┌──

import Summits.SmoothPoincare4.SmoothPoincare4.Theorems.ConvexBisectionAcyclicBisectionExistsBaseReflectionMap
import Summits.SmoothPoincare4.SmoothPoincare4.Theorems.ConvexBisectionAcyclicBisectionExistsPageTwistingTransverseLoop
import Literature.Topology.FourManifolds.RegularDomainMaps
import HarnessLib

/-!
# The fibred orientation-reversing involution of the Lefschetz base, III: the self-diffeomorphism
# `baseReflection g` of `Base g`
(wave 2, node "fibred orientation-reversing involution `σ` of `Base g`" of stub
`stub_steinRealisation` = NF6, line `modp-braid-orbits` r11, crux
`ConvexBisection.AcyclicBisectionExists`, item stmt-SmoothPoincare4-10508; registered sub-goal
`helper_baseReflection_w`)

Sequel of `…BaseReflectionMap.lean`: the smooth ambient map `σ = baseReflectionAmb g` of `ℝ⁴`
preserves `rho` on the region `Re w > -5/8 ⊇ {rho ≤ 1/4}`, so it restricts to the base
`Base g = {rho ≤ 1/4}` (a regular sublevel set, `LefschetzBaseRegular.lean`); the restriction is
smooth for the manifold-with-boundary structure (`HalfSliceAtlas.contMDiff_codRestrict`, Lee
Cor. 5.30, as for `baseStageDiffeo` of `…PageRotationFlow.lean`) and is its own inverse:

* §5 `baseReflection g : Base g ≃ₘ⟮𝓡∂ 4, 𝓡∂ 4⟯ Base g`; it preserves `w` (`w_baseReflection`),
  `rho`, `‖x‖`, is an involution (`baseReflection_baseReflection`, `baseReflection_symm`), maps
  every page `page g c` onto itself (`baseReflection_mem_page_iff`, `image_baseReflection_page`),
  the binding `{w = 0}` and the boundary `{rho = 1/4}` onto themselves
  (`helper_baseReflection_w` packages these);
* §6 the ambient reading of its differential: `ambient (σ x) (dσ_x v) = dσ^{amb}(ambient x v)`
  (chain rule on `incl ∘ σ = σ^{amb} ∘ incl`) and `(σ ∘ K)' = dσ^{amb}(K')` for the ambient
  velocity of a loop — the two inputs of the twisting computation of
  `…BaseReflectionTwisting.lean`.

Everything is proved; no named facts, no `sorry`.  References: J. M. Lee, *Introduction to Smooth
Manifolds* (2013), Cor. 5.30 [LeeSmoothManifolds2013]; J. B. Etnyre, T. Fuller, *Realizing
4-manifolds as achiral Lefschetz fibrations*, IMRN 2006, §2 [EtnyreFuller2006].
-/

noncomputable section

set_option linter.dupNamespace false

open scoped Manifold ContDiff Topology ComplexConjugate
open Set Function Metric Complex
open Literature.Topology.FourManifolds Literature.Topology.FourManifolds.LefschetzBase

namespace Summit.SmoothPoincare4.SmoothPoincare4.Theorems.AcyclicBisectionExists.ModpBraidOrbits

variable {g : ℕ}

/-! ## §5 The fibred reflection of the base -/

/-- `σ` maps `{rho ≤ 1/4}` to itself. [folklore] -/
theorem rho_baseReflectionAmb_le (q : Base g) : rho g (baseReflectionAmb g q.1) ≤ 1 / 4 := by
  rw [rho_baseReflectionAmb (mem_reflRegion_of_rho_le q.2)]; exact q.2

/-- The restriction of `σ` to the base, as a map. [folklore] -/
def baseReflectionFun (g : ℕ) (q : Base g) : Base g :=
  ⟨baseReflectionAmb g q.1, rho_baseReflectionAmb_le q⟩

/-- The restriction of `σ` to the base is smooth for the manifold-with-boundary structure of the
base (smooth maps into a regular domain: `HalfSliceAtlas.contMDiff_codRestrict`).
[cite: LeeSmoothManifolds2013, Cor. 5.30] -/
theorem contMDiff_baseReflectionFun (g : ℕ) : ContMDiff (𝓡∂ 4) (𝓡∂ 4) ∞ (baseReflectionFun g) :=
  (RegularSublevel.halfSliceAtlas (isRegularLevel_rho g)).contMDiff_codRestrict
    (fun q : Base g => rho_baseReflectionAmb_le q)
    ((contDiff_baseReflectionAmb g).contMDiff.comp (RegularSublevel.contMDiff_incl (isRegularLevel_rho g)))

/-- The restriction of `σ` to the base is an involution. [folklore] -/
theorem baseReflectionFun_baseReflectionFun (q : Base g) :
    baseReflectionFun g (baseReflectionFun g q) = q :=
  Subtype.ext (baseReflectionAmb_baseReflectionAmb (mem_reflRegion_of_rho_le q.2))

/-- **The fibred orientation-reversing involution of the Lefschetz base** `Base g`:
`σ(x, y) = (λ(w) x̄, μ(w) ȳ)` restricted to `{rho ≤ 1/4}`, a self-diffeomorphism (its own inverse)
of the compact manifold with boundary `Base g`. [folklore] -/
def baseReflection (g : ℕ) : Base g ≃ₘ⟮𝓡∂ 4, 𝓡∂ 4⟯ Base g where
  toFun := baseReflectionFun g
  invFun := baseReflectionFun g
  left_inv := baseReflectionFun_baseReflectionFun
  right_inv := baseReflectionFun_baseReflectionFun
  contMDiff_toFun := contMDiff_baseReflectionFun g
  contMDiff_invFun := contMDiff_baseReflectionFun g

/-- The fibred reflection, read in `ℝ⁴`. [folklore] -/
@[simp] theorem coe_baseReflection (q : Base g) : (baseReflection g q).1 = baseReflectionAmb g q.1 := rfl

/-- **`σ` preserves `w`** (hence the fibration by pages and the binding). [folklore] -/
theorem w_baseReflection (q : Base g) : w g (baseReflection g q).1 = w g q.1 :=
  w_baseReflectionAmb (mem_reflRegion_of_rho_le q.2)

/-- **`σ` preserves `rho`.** [folklore] -/
theorem rho_baseReflection (q : Base g) : rho g (baseReflection g q).1 = rho g q.1 :=
  rho_baseReflectionAmb (mem_reflRegion_of_rho_le q.2)

/-- `σ` preserves `‖x‖`. [folklore] -/
theorem norm_cx_baseReflection (q : Base g) : ‖cx (baseReflection g q).1‖ = ‖cx q.1‖ :=
  norm_cx_baseReflectionAmb q.1

/-- **`σ` is an involution.** [folklore] -/
@[simp] theorem baseReflection_baseReflection (q : Base g) :
    baseReflection g (baseReflection g q) = q :=
  baseReflectionFun_baseReflectionFun q

/-- `σ` is an involution. [folklore] -/
theorem involutive_baseReflection (g : ℕ) : Function.Involutive (baseReflection g) :=
  baseReflection_baseReflection

/-- `σ` is its own inverse. [folklore] -/
theorem baseReflection_symm (g : ℕ) : (baseReflection g).symm = baseReflection g := rfl

/-- **`σ` maps each page onto itself** (`‖x‖` and `w` are preserved). [folklore] -/
theorem baseReflection_mem_page_iff {c : ℂ} (q : Base g) :
    baseReflection g q ∈ page g c ↔ q ∈ page g c := by
  simp only [page, mem_setOf_eq, w_baseReflection, norm_cx_baseReflection]

/-- `σ` maps each page onto itself. [folklore] -/
theorem image_baseReflection_page (c : ℂ) : baseReflection g '' page g c = page g c := by
  ext q
  constructor
  · rintro ⟨q', hq', rfl⟩; exact (baseReflection_mem_page_iff q').2 hq'
  · intro hq
    exact ⟨baseReflection g q, (baseReflection_mem_page_iff q).2 hq, baseReflection_baseReflection q⟩

/-- **`σ` preserves the binding `{w = 0}`.** [folklore] -/
theorem w_baseReflection_eq_zero_iff (q : Base g) : w g (baseReflection g q).1 = 0 ↔ w g q.1 = 0 := by
  rw [w_baseReflection]

/-- **`σ` preserves the boundary `{rho = 1/4}`.** [folklore] -/
theorem baseReflection_mem_boundary_iff (q : Base g) :
    baseReflection g q ∈ (𝓡∂ 4).boundary (Base g) ↔ q ∈ (𝓡∂ 4).boundary (Base g) := by
  rw [RegularSublevel.mem_boundary_iff (isRegularLevel_rho g), RegularSublevel.mem_boundary_iff
    (isRegularLevel_rho g)]
  exact Iff.of_eq (congrArg (· = (1 / 4 : ℝ)) (rho_baseReflection q))

/-- **Sub-goal `helper_baseReflection_w`** (NF6, node "fibred orientation-reversing involution of
the base", lead c5 wave 2): the fibred reflection `σ = baseReflection g` of `Base g` preserves
`w = y² − x^{2g+1} − 1` and `rho`, is an involution, maps every page `page g c` onto itself and the
boundary onto itself. [folklore] -/
theorem helper_baseReflection_w : ∀ (g : ℕ)
    (q : Literature.Topology.FourManifolds.LefschetzBase.Base g),
    Literature.Topology.FourManifolds.LefschetzBase.w g
        (Summit.SmoothPoincare4.SmoothPoincare4.Theorems.AcyclicBisectionExists.ModpBraidOrbits.baseReflection g q).1 =
      Literature.Topology.FourManifolds.LefschetzBase.w g q.1 ∧
    Literature.Topology.FourManifolds.LefschetzBase.rho g
        (Summit.SmoothPoincare4.SmoothPoincare4.Theorems.AcyclicBisectionExists.ModpBraidOrbits.baseReflection g q).1 =
      Literature.Topology.FourManifolds.LefschetzBase.rho g q.1 ∧
    Summit.SmoothPoincare4.SmoothPoincare4.Theorems.AcyclicBisectionExists.ModpBraidOrbits.baseReflection g
        (Summit.SmoothPoincare4.SmoothPoincare4.Theorems.AcyclicBisectionExists.ModpBraidOrbits.baseReflection g q) = q ∧
    (∀ c : ℂ, Summit.SmoothPoincare4.SmoothPoincare4.Theorems.AcyclicBisectionExists.ModpBraidOrbits.baseReflection g q ∈
        Literature.Topology.FourManifolds.LefschetzBase.page g c ↔
      q ∈ Literature.Topology.FourManifolds.LefschetzBase.page g c) ∧
    (Summit.SmoothPoincare4.SmoothPoincare4.Theorems.AcyclicBisectionExists.ModpBraidOrbits.baseReflection g q ∈
        (𝓡∂ 4).boundary (Literature.Topology.FourManifolds.LefschetzBase.Base g) ↔
      q ∈ (𝓡∂ 4).boundary (Literature.Topology.FourManifolds.LefschetzBase.Base g)) :=
  fun _ q => ⟨w_baseReflection q, rho_baseReflection q, baseReflection_baseReflection q,
    fun _ => baseReflection_mem_page_iff q, baseReflection_mem_boundary_iff q⟩

/-! ## §6 The differential of `σ` on ambient vectors -/

/-- **The ambient reading of `dσ`**: `ambient (σ x) (dσ_x v) = dσ^{amb}_{x} (ambient x v)`
(chain rule on `incl ∘ σ = σ^{amb} ∘ incl`). [folklore] -/
theorem ambient_mfderiv_baseReflection (x : Base g) (v : EuclideanSpace ℝ (Fin 4)) :
    ambient g (baseReflection g x) (mfderiv (𝓡∂ 4) (𝓡∂ 4) (baseReflection g) x v) =
      fderiv ℝ (baseReflectionAmb g) x.1 (ambient g x v) := by
  have hσ : MDifferentiableAt (𝓡∂ 4) (𝓡∂ 4) (baseReflection g) x :=
    (baseReflection g).contMDiff.mdifferentiableAt (by simp)
  have hincl : ∀ y : Base g,
      MDifferentiableAt (𝓡∂ 4) (𝓡 4) (RegularSublevel.incl (isRegularLevel_rho g)) y := fun y =>
    (RegularSublevel.contMDiff_incl _).mdifferentiableAt (by simp)
  have hA : MDifferentiableAt (𝓡 4) (𝓡 4) (baseReflectionAmb g) x.1 :=
    mdifferentiableAt_iff_differentiableAt.2 ((contDiff_baseReflectionAmb g).differentiable (by simp) _)
  have h1 := mfderiv_comp x (hincl (baseReflection g x)) hσ
  have h2 := mfderiv_comp x (f := RegularSublevel.incl (isRegularLevel_rho g))
    (g := baseReflectionAmb g) hA (hincl x)
  have h3 : (mfderiv (𝓡∂ 4) (𝓡 4) (RegularSublevel.incl (isRegularLevel_rho g))
      (baseReflection g x)).comp (mfderiv (𝓡∂ 4) (𝓡∂ 4) (baseReflection g) x) =
      (mfderiv (𝓡 4) (𝓡 4) (baseReflectionAmb g) x.1).comp
        (mfderiv (𝓡∂ 4) (𝓡 4) (RegularSublevel.incl (isRegularLevel_rho g)) x) :=
    h1.symm.trans h2
  have h := congrArg (fun L => L v) h3
  simp only [ContinuousLinearMap.comp_apply] at h
  rw [← mfderiv_eq_fderiv]
  exact h

/-- **The ambient velocity of the reflected loop**: `(σ ∘ K)' = dσ^{amb}(K')`. [folklore] -/
theorem deriv_ambCurve_baseReflection_comp {K : sphere (0 : EuclideanSpace ℝ (Fin 2)) 1 → Base g}
    {t : ℝ} (hK : MDifferentiableAt (𝓡 1) (𝓡∂ 4) K (circlePt t)) :
    deriv (ambCurve g (baseReflection g ∘ K)) t =
      fderiv ℝ (baseReflectionAmb g) (ambCurve g K t) (deriv (ambCurve g K) t) := by
  have e : ambCurve g (baseReflection g ∘ K) = baseReflectionAmb g ∘ ambCurve g K := rfl
  rw [e]
  exact fderiv_comp_deriv t ((contDiff_baseReflectionAmb g).differentiable (by simp) _)
    (hasDerivAt_ambCurve hK).differentiableAt

end Summit.SmoothPoincare4.SmoothPoincare4.Theorems.AcyclicBisectionExists.ModpBraidOrbits

end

└──

About this exercise ▸ From the records above, give again exactly the lines running from the line with "theorem w_baseReflection (q" to the line with "preserves the boundary", inclusive.

Solution to the problem ▸
theorem w_baseReflection (q : Base g) : w g (baseReflection g q).1 = w g q.1 :=
  w_baseReflectionAmb (mem_reflRegion_of_rho_le q.2)

/-- **`σ` preserves `rho`.** [folklore] -/
theorem rho_baseReflection (q : Base g) : rho g (baseReflection g q).1 = rho g q.1 :=
  rho_baseReflectionAmb (mem_reflRegion_of_rho_le q.2)

/-- `σ` preserves `‖x‖`. [folklore] -/
theorem norm_cx_baseReflection (q : Base g) : ‖cx (baseReflection g q).1‖ = ‖cx q.1‖ :=
  norm_cx_baseReflectionAmb q.1

/-- **`σ` is an involution.** [folklore] -/
@[simp] theorem baseReflection_baseReflection (q : Base g) :
    baseReflection g (baseReflection g q) = q :=
  baseReflectionFun_baseReflectionFun q

/-- `σ` is an involution. [folklore] -/
theorem involutive_baseReflection (g : ℕ) : Function.Involutive (baseReflection g) :=
  baseReflection_baseReflection

/-- `σ` is its own inverse. [folklore] -/
theorem baseReflection_symm (g : ℕ) : (baseReflection g).symm = baseReflection g := rfl

/-- **`σ` maps each page onto itself** (`‖x‖` and `w` are preserved). [folklore] -/
theorem baseReflection_mem_page_iff {c : ℂ} (q : Base g) :
    baseReflection g q ∈ page g c ↔ q ∈ page g c := by
  simp only [page, mem_setOf_eq, w_baseReflection, norm_cx_baseReflection]

/-- `σ` maps each page onto itself. [folklore] -/
theorem image_baseReflection_page (c : ℂ) : baseReflection g '' page g c = page g c := by
  ext q
  constructor
  · rintro ⟨q', hq', rfl⟩; exact (baseReflection_mem_page_iff q').2 hq'
  · intro hq
    exact ⟨baseReflection g q, (baseReflection_mem_page_iff q).2 hq, baseReflection_baseReflection q⟩

/-- **`σ` preserves the binding `{w = 0}`.** [folklore] -/
theorem w_baseReflection_eq_zero_iff (q : Base g) : w g (baseReflection g q).1 = 0 ↔ w g q.1 = 0 := by
  rw [w_baseReflection]

/-- **`σ` preserves the boundary `{rho = 1/4}`.** [folklore] -/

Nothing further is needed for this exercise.